REQUIRED ACTION
Entries follow. Give back exactly the lines starting at the one containing "calc ∫ τ in Ioo 0 T, X" and ending at the one containing "refine ⟨fun t ht => ?_, ?_⟩", and no other lines.
──────── DATA SUPPLIED
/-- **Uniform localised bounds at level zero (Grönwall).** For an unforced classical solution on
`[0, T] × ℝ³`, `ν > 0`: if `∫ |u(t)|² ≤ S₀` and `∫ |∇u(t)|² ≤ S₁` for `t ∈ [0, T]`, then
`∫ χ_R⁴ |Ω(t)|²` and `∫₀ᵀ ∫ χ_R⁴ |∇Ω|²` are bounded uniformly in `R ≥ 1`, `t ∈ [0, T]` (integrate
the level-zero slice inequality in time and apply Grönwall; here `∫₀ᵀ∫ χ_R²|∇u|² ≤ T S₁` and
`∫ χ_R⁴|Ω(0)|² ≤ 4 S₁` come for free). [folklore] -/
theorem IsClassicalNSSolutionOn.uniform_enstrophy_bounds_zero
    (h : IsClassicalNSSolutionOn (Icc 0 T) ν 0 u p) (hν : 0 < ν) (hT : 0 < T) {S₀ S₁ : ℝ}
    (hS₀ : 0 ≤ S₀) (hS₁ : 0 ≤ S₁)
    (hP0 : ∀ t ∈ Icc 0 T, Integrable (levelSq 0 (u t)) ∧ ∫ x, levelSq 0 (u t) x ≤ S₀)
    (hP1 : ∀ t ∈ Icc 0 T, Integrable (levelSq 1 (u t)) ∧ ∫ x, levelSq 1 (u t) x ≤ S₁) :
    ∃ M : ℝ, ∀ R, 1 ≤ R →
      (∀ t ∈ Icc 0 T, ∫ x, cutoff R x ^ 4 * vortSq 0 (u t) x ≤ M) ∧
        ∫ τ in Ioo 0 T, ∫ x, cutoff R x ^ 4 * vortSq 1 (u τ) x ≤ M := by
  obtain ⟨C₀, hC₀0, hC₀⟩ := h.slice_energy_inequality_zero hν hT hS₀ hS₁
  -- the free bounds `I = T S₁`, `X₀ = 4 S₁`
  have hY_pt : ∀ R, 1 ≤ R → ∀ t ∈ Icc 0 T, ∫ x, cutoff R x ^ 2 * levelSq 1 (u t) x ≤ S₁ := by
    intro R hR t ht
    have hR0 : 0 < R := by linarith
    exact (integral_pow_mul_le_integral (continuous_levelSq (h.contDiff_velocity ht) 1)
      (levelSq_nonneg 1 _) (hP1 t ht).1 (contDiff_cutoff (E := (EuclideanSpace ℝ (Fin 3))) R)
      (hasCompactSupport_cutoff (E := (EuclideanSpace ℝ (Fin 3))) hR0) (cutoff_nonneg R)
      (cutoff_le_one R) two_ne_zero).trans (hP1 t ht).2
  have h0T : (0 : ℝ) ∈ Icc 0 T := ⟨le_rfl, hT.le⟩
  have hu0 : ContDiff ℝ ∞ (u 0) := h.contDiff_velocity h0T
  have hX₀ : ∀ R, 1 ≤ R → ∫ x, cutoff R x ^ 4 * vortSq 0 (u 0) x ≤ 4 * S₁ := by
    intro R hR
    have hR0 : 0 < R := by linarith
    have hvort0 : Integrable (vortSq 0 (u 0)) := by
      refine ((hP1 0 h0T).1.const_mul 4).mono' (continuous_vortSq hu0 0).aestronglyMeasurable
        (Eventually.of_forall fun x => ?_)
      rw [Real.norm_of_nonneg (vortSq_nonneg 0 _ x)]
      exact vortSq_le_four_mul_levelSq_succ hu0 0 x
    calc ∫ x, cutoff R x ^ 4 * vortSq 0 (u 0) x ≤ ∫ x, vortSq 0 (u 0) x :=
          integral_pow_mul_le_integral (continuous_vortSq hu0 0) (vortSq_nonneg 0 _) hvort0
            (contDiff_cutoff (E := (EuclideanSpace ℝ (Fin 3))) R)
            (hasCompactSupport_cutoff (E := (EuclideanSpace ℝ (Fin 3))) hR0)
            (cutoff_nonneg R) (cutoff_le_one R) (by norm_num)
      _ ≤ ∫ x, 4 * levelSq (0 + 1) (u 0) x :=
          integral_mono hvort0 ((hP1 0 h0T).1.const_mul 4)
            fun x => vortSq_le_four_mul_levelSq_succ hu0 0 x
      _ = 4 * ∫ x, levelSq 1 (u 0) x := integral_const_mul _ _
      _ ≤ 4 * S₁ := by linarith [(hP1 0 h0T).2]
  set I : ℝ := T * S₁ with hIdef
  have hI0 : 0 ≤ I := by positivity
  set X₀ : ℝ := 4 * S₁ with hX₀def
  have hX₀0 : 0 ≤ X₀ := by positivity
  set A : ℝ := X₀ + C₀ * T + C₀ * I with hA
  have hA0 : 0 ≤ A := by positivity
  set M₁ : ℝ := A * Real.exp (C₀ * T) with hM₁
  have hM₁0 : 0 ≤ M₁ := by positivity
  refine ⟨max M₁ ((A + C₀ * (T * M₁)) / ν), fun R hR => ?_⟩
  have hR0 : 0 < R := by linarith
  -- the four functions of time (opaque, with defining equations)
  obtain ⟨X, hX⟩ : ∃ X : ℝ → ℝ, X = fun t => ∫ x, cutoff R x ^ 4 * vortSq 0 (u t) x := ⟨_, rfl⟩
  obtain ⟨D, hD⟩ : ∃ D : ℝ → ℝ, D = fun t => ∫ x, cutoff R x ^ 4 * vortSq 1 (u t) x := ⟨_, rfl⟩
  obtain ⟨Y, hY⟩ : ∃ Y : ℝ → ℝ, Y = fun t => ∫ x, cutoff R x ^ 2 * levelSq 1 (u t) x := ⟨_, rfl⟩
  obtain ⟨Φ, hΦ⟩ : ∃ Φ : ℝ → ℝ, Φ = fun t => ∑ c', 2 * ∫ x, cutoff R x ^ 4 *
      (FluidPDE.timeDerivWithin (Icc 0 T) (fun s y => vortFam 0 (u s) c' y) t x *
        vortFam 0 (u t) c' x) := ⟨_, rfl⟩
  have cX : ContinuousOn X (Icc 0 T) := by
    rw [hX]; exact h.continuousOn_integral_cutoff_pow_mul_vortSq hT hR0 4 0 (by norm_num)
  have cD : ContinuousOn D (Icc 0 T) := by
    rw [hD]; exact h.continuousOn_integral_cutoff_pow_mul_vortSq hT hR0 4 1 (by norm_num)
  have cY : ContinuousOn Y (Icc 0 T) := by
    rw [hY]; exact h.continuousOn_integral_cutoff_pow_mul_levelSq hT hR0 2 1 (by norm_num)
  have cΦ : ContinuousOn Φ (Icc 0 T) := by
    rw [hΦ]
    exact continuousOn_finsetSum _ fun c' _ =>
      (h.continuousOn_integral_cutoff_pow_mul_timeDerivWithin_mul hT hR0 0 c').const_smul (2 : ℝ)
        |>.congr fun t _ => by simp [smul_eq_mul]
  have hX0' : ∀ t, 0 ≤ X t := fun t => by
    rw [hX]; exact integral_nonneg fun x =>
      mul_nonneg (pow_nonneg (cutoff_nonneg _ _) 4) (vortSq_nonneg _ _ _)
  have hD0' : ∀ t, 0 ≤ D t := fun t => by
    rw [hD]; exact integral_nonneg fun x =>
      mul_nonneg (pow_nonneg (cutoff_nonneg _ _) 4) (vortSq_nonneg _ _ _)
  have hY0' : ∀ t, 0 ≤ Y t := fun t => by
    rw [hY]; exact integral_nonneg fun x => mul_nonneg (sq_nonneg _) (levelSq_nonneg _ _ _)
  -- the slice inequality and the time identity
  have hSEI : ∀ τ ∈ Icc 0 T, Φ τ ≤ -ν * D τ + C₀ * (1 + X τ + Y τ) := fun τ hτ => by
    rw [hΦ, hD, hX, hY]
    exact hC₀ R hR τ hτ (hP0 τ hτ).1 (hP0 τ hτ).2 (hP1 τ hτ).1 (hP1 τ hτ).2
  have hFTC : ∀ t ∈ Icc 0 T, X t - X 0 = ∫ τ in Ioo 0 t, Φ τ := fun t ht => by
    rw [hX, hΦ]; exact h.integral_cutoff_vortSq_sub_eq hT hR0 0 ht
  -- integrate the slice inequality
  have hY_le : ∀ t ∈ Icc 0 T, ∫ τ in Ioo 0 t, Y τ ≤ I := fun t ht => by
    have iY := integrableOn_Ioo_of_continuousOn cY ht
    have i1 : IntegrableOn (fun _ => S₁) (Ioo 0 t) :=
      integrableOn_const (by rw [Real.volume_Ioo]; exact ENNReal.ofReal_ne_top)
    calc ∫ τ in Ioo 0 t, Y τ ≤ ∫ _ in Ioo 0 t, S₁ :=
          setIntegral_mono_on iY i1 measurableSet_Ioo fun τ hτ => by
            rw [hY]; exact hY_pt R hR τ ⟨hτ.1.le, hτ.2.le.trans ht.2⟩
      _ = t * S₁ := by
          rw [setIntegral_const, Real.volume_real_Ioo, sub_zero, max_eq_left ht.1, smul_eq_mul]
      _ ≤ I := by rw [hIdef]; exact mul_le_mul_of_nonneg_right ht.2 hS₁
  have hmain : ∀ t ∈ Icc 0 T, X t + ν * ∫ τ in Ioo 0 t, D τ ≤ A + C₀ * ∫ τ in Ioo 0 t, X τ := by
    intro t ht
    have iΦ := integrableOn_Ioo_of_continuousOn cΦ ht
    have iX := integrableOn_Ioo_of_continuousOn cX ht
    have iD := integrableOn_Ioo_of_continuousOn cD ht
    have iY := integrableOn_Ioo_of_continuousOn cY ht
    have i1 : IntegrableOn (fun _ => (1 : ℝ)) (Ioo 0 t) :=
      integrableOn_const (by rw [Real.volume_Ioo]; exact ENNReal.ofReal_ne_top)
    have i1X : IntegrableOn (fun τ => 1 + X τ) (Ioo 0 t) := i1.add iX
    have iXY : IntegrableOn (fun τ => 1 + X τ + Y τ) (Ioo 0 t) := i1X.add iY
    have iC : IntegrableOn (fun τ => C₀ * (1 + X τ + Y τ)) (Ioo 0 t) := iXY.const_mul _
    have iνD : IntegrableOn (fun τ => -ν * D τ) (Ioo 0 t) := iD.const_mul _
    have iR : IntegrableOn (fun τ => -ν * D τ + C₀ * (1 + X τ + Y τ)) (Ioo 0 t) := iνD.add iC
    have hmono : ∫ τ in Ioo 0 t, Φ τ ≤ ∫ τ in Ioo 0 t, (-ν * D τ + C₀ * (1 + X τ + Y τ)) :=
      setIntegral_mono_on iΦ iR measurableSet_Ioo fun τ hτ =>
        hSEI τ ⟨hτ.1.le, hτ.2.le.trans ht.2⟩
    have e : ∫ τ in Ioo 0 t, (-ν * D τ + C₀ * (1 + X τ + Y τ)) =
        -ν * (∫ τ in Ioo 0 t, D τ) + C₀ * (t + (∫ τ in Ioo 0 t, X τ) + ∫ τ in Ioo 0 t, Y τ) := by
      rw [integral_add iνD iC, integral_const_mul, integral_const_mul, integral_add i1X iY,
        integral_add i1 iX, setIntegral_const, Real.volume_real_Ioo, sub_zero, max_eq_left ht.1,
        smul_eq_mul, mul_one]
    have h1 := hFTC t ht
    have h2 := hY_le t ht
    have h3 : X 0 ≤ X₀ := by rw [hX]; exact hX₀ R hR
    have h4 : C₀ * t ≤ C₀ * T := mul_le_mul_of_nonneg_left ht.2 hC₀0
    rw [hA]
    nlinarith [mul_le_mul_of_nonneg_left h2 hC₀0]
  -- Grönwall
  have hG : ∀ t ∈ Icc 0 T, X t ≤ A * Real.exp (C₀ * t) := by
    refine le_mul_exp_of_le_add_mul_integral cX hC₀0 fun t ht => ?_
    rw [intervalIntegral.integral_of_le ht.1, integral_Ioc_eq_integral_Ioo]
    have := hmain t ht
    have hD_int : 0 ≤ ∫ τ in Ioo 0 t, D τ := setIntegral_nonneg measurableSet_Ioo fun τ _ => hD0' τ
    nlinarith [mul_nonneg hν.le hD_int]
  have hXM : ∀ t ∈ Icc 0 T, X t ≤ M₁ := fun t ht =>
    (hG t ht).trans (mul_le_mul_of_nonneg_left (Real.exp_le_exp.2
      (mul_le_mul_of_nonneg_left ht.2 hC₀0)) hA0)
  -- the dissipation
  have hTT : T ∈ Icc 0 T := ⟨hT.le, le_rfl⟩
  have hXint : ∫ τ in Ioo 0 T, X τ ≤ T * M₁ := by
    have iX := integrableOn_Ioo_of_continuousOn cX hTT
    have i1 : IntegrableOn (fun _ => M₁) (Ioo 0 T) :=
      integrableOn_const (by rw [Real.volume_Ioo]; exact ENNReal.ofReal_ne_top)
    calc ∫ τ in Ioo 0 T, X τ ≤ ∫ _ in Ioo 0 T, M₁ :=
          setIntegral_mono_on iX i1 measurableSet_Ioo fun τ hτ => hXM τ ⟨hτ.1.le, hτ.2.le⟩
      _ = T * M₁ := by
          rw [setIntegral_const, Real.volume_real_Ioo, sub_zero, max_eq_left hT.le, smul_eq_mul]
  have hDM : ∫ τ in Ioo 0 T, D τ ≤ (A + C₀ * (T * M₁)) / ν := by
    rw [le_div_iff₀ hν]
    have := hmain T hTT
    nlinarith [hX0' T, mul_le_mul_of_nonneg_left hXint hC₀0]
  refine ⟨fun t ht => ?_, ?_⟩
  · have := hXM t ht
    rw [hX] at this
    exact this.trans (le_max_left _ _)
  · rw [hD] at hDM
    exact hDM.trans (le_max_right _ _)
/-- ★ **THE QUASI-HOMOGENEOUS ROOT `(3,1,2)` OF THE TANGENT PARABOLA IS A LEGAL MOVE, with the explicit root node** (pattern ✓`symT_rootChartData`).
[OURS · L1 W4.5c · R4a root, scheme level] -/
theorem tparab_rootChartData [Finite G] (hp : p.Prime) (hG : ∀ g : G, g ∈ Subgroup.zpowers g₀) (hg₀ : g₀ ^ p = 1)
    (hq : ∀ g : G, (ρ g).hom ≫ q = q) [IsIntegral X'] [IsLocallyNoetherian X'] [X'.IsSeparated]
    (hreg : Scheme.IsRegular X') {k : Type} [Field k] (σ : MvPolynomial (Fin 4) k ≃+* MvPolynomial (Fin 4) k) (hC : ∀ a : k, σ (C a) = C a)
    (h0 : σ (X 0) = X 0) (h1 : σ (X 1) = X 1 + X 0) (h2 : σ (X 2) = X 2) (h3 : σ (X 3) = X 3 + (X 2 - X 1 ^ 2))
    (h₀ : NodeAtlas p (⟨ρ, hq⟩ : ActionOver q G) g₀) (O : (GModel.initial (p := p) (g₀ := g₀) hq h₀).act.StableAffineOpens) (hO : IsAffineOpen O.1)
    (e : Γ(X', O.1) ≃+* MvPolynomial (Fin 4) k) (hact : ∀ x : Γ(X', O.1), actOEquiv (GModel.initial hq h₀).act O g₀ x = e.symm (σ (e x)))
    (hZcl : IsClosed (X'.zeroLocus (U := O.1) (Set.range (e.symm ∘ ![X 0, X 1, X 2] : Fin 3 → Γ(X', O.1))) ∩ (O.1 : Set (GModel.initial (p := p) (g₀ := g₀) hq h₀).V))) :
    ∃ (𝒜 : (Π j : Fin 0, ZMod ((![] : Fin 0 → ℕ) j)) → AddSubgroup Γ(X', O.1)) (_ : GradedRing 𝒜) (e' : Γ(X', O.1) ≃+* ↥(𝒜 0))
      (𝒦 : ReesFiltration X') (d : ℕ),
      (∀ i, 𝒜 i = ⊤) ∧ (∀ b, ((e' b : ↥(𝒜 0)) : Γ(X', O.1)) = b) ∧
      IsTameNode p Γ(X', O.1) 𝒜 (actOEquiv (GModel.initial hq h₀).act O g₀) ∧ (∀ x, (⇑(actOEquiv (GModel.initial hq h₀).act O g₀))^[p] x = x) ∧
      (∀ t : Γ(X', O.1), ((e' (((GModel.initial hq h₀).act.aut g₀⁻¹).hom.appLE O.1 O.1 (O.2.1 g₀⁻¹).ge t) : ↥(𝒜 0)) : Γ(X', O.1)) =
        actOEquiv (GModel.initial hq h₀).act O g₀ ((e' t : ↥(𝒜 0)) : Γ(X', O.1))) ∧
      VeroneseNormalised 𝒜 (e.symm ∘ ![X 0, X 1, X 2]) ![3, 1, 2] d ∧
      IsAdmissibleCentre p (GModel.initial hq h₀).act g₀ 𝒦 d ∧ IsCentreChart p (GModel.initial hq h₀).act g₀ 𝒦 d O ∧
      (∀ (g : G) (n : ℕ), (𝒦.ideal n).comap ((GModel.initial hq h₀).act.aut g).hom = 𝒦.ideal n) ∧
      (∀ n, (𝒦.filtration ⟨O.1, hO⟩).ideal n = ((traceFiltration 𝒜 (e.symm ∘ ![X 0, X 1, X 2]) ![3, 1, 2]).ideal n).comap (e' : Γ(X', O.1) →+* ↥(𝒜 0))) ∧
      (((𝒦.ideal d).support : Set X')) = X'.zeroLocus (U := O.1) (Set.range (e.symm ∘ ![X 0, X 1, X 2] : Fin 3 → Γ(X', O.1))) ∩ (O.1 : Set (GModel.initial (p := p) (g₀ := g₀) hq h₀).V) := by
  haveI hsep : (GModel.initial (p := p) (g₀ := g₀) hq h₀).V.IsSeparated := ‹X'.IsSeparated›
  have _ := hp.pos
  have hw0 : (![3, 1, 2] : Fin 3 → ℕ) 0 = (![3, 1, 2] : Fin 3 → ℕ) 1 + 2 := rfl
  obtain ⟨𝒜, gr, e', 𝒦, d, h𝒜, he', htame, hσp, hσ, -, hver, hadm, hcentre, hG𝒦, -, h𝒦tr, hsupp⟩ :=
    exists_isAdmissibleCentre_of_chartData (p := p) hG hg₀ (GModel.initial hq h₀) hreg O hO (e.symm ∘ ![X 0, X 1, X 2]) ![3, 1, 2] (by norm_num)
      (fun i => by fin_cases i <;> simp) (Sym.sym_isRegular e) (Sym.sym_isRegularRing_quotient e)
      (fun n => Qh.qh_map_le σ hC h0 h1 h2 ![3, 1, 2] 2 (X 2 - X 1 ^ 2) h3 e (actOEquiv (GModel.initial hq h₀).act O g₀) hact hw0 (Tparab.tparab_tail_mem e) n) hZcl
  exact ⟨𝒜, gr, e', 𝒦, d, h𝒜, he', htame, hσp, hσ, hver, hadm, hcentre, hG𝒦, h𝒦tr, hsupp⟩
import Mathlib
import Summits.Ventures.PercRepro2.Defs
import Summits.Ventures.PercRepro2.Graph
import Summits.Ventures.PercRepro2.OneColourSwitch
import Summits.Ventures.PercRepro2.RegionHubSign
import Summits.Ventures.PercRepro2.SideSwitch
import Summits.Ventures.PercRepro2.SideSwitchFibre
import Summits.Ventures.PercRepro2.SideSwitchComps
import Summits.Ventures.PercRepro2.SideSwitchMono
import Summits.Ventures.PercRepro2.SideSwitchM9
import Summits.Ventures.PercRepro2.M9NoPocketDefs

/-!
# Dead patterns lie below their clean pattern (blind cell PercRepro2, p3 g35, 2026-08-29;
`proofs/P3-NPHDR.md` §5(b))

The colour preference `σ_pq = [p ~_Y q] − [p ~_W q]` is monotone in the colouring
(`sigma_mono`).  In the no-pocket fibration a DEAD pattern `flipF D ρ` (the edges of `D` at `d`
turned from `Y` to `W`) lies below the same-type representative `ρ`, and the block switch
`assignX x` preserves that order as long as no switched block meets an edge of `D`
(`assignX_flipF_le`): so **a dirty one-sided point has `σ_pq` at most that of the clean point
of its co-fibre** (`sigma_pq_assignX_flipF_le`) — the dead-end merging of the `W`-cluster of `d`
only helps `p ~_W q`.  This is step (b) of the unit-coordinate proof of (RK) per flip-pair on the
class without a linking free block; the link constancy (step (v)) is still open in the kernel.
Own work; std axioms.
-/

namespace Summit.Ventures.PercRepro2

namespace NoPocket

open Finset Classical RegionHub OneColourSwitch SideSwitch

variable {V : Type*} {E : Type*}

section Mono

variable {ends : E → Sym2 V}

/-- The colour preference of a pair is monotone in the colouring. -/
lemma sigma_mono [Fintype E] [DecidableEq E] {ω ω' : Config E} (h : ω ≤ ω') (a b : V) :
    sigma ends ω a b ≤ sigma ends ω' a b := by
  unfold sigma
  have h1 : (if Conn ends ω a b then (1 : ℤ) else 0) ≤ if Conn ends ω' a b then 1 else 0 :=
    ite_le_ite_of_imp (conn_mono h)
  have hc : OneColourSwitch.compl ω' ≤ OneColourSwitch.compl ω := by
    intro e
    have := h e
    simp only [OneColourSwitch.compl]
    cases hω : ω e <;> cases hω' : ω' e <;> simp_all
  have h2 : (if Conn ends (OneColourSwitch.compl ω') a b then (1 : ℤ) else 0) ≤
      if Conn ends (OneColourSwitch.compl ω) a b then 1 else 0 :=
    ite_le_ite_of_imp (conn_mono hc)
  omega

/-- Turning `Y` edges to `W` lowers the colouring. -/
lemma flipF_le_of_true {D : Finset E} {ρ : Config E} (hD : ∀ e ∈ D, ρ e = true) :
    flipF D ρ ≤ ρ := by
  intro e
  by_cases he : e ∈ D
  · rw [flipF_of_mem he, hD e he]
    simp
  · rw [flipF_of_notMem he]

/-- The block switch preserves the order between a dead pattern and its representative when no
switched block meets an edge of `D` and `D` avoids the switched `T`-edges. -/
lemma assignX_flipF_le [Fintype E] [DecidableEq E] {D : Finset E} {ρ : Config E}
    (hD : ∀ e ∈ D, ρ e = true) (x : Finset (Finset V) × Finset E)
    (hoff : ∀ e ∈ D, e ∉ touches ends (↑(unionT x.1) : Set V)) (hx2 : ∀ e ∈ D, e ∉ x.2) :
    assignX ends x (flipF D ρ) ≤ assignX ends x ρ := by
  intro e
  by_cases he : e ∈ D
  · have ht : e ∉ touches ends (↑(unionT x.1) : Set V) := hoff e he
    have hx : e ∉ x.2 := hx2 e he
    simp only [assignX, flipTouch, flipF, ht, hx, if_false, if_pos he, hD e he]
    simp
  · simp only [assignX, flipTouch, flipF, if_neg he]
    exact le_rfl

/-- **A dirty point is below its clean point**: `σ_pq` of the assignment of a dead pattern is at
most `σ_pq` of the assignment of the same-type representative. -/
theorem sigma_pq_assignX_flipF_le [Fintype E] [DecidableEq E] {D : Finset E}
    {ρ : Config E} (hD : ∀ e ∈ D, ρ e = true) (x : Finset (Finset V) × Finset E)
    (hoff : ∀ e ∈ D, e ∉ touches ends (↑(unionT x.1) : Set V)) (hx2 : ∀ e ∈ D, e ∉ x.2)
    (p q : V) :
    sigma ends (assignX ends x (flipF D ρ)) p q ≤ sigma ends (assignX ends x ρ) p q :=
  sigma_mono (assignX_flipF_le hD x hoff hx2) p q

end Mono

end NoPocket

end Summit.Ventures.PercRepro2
────────────────
TASK SOLUTION
    calc ∫ τ in Ioo 0 T, X τ ≤ ∫ _ in Ioo 0 T, M₁ :=
          setIntegral_mono_on iX i1 measurableSet_Ioo fun τ hτ => hXM τ ⟨hτ.1.le, hτ.2.le⟩
      _ = T * M₁ := by
          rw [setIntegral_const, Real.volume_real_Ioo, sub_zero, max_eq_left hT.le, smul_eq_mul]
  have hDM : ∫ τ in Ioo 0 T, D τ ≤ (A + C₀ * (T * M₁)) / ν := by
    rw [le_div_iff₀ hν]
    have := hmain T hTT
    nlinarith [hX0' T, mul_le_mul_of_nonneg_left hXint hC₀0]
  refine ⟨fun t ht => ?_, ?_⟩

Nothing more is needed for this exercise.